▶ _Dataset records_
:::::
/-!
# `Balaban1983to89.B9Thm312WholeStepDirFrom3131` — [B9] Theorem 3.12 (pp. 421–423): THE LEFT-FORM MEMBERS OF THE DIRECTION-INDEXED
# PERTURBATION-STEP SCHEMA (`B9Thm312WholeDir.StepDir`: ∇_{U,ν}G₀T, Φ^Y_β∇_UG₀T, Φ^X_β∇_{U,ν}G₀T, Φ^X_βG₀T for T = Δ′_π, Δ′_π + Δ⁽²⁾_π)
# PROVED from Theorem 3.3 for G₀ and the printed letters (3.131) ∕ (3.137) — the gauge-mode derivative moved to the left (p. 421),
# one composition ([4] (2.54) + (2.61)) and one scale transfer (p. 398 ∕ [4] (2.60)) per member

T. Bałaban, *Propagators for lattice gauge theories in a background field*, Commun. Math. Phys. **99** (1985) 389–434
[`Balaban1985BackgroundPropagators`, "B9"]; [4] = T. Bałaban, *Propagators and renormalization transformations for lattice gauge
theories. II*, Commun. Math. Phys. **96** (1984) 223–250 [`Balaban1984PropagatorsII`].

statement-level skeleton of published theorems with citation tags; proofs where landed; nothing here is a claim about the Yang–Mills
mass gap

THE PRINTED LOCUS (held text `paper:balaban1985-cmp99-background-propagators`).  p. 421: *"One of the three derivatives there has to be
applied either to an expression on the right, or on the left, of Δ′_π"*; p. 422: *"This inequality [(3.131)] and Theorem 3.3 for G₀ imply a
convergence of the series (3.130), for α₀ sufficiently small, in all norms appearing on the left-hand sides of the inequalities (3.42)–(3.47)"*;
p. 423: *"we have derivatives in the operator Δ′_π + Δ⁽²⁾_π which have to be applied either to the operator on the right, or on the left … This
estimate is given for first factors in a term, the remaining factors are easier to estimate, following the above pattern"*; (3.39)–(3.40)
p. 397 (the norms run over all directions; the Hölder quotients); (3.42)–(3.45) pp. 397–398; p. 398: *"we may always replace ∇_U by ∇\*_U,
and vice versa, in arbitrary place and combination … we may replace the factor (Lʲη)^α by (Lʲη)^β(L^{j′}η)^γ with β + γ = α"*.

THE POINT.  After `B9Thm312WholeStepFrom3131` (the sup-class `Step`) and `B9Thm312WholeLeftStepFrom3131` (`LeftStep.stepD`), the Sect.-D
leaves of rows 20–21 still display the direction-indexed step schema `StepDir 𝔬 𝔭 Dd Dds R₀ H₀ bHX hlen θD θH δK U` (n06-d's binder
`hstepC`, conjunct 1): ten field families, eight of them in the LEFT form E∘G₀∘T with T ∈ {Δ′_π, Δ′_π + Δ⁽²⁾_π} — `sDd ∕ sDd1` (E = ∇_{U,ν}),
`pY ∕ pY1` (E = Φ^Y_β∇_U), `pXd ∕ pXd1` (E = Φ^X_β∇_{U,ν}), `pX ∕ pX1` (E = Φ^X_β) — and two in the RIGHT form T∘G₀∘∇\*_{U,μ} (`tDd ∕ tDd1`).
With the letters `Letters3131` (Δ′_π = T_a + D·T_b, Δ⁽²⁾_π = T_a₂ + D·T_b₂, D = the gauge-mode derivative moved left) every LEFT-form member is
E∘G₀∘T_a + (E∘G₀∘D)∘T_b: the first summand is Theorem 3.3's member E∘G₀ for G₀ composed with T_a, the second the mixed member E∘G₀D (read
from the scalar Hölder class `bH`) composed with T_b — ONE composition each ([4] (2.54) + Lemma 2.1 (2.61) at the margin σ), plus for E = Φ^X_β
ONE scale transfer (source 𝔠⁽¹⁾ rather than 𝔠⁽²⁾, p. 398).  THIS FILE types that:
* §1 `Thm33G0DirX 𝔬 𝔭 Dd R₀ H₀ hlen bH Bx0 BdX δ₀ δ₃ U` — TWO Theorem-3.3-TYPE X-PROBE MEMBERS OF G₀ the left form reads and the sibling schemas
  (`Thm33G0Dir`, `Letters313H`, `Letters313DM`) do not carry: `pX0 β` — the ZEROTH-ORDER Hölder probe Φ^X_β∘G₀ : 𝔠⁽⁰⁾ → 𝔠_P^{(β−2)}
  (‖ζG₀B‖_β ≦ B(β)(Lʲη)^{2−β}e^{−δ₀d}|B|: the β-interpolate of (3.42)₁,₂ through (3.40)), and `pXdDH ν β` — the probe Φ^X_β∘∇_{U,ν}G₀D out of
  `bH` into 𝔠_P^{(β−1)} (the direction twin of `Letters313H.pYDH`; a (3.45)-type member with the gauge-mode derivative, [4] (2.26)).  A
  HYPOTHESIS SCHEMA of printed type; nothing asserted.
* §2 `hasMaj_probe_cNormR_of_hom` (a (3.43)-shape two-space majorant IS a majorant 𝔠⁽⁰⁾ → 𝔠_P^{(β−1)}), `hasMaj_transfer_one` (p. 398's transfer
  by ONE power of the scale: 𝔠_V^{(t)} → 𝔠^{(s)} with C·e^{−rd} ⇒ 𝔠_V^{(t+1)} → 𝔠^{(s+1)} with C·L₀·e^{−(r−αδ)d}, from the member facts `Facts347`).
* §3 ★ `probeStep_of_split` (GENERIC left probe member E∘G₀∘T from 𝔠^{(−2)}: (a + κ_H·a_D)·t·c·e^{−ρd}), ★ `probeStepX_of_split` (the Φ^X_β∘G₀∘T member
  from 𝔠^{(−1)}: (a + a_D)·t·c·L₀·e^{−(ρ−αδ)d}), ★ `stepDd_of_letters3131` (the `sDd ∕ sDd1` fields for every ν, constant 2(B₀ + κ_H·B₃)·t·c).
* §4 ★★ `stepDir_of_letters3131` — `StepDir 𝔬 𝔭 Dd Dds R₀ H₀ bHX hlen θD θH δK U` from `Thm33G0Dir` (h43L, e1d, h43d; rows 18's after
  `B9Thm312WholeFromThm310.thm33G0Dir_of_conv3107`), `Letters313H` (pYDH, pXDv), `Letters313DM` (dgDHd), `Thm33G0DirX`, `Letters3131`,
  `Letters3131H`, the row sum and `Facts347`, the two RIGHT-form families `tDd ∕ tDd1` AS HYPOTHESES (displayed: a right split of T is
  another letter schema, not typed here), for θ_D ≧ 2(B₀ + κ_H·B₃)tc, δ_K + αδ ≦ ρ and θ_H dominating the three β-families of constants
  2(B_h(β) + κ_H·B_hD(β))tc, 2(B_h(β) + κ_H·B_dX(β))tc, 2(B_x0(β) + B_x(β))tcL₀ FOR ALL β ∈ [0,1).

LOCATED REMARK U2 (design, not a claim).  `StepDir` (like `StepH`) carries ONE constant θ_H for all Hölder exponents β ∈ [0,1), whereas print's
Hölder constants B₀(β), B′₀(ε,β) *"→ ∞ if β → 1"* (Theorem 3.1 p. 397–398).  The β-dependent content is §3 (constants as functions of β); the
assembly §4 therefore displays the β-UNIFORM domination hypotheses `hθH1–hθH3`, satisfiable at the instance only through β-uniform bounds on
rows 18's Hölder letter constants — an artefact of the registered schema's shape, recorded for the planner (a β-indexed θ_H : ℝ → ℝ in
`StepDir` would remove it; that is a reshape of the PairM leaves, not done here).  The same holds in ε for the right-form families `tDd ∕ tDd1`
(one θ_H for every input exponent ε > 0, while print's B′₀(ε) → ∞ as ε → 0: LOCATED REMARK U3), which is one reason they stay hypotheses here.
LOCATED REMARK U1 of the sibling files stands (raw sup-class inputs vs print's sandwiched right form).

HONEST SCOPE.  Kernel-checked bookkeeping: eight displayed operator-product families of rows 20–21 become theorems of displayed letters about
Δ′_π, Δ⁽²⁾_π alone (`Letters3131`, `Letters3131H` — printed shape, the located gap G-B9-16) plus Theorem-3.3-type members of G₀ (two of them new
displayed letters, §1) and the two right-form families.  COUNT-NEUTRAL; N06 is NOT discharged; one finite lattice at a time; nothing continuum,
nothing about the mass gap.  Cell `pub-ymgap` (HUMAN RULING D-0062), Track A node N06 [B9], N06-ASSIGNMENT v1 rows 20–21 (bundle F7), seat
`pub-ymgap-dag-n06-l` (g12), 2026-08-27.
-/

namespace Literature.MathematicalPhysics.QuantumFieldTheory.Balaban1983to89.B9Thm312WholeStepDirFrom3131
:::::
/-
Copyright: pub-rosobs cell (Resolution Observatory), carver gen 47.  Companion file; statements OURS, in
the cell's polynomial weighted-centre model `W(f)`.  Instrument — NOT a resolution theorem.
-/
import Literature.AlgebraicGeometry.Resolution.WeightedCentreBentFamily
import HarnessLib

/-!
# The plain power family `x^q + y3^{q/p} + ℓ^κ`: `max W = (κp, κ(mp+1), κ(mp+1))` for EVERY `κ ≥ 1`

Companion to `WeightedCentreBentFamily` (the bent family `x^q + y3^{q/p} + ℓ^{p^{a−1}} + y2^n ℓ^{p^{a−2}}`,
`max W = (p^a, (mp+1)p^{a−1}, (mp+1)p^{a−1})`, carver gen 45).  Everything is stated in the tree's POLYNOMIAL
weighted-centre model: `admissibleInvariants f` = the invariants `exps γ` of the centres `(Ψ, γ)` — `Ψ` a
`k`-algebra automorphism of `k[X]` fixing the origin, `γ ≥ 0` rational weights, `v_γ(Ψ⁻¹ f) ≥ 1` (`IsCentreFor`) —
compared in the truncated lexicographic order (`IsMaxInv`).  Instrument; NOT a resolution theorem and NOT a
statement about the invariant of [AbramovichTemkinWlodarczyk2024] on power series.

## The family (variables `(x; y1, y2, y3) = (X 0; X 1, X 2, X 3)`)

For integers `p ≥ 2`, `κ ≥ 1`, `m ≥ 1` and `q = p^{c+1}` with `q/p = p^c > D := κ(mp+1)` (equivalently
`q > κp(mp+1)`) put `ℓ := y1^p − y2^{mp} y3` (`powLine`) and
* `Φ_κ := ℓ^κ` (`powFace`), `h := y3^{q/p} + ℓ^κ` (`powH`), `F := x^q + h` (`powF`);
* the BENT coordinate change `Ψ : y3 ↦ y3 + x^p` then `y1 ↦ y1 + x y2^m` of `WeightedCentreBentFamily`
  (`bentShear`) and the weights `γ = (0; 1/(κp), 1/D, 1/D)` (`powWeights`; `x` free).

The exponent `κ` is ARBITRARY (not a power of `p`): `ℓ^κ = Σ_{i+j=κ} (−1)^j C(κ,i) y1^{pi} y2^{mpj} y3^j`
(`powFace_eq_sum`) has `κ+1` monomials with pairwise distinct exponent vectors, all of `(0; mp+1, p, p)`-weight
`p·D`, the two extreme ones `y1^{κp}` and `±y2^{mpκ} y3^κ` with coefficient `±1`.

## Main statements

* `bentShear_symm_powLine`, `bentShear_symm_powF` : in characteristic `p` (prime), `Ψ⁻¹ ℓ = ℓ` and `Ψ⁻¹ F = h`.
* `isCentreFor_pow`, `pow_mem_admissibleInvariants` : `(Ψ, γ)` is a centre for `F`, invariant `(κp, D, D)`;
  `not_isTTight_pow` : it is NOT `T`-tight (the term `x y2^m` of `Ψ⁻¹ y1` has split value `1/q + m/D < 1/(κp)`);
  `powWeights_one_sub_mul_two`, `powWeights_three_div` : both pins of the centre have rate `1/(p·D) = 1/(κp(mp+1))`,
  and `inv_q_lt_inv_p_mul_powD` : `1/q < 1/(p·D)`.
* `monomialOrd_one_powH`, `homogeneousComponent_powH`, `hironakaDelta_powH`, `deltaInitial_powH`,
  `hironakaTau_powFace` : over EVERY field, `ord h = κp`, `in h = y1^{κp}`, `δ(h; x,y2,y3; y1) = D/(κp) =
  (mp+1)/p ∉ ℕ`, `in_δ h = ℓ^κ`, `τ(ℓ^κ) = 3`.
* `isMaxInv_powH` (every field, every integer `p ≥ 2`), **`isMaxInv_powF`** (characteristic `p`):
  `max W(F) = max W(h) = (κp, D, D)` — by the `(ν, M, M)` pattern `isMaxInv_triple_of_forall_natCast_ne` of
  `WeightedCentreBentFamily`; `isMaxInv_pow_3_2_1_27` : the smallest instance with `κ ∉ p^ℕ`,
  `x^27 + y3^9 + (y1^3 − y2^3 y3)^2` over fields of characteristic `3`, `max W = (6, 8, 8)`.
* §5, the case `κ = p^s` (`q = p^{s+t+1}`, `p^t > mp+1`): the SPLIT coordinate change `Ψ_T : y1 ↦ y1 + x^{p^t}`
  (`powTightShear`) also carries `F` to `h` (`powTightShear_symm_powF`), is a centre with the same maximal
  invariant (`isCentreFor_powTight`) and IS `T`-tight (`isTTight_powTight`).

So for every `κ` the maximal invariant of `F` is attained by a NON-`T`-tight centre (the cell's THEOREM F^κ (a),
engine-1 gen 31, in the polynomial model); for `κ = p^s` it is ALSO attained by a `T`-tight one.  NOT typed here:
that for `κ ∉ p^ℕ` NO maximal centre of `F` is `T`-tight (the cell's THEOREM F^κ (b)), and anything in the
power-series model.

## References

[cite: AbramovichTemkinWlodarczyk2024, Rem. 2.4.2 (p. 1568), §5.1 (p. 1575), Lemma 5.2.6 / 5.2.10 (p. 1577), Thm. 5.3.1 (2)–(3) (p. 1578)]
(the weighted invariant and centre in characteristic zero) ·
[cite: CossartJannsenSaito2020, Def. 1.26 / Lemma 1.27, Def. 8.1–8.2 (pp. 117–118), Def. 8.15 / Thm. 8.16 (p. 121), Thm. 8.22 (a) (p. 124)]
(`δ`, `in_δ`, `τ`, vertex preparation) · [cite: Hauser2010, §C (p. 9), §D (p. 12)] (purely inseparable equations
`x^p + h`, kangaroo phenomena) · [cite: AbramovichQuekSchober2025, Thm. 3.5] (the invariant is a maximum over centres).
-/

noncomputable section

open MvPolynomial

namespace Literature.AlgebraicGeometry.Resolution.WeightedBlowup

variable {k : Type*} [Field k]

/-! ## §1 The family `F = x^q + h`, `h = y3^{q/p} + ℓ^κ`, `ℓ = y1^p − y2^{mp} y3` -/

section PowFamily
:::::
▶ _EXERCISE GOAL_
Your response should contain each line of the entries above that holds the string "scale".

▶ _PROBLEM SOLUTION_
# one composition ([4] (2.54) + (2.61)) and one scale transfer (p. 398 ∕ [4] (2.60)) per member
ONE scale transfer (source 𝔠⁽¹⁾ rather than 𝔠⁽²⁾, p. 398).  THIS FILE types that:
  by ONE power of the scale: 𝔠_V^{(t)} → 𝔠^{(s)} with C·e^{−rd} ⇒ 𝔠_V^{(t+1)} → 𝔠^{(s+1)} with C·L₀·e^{−(r−αδ)d}, from the member facts `Facts347`).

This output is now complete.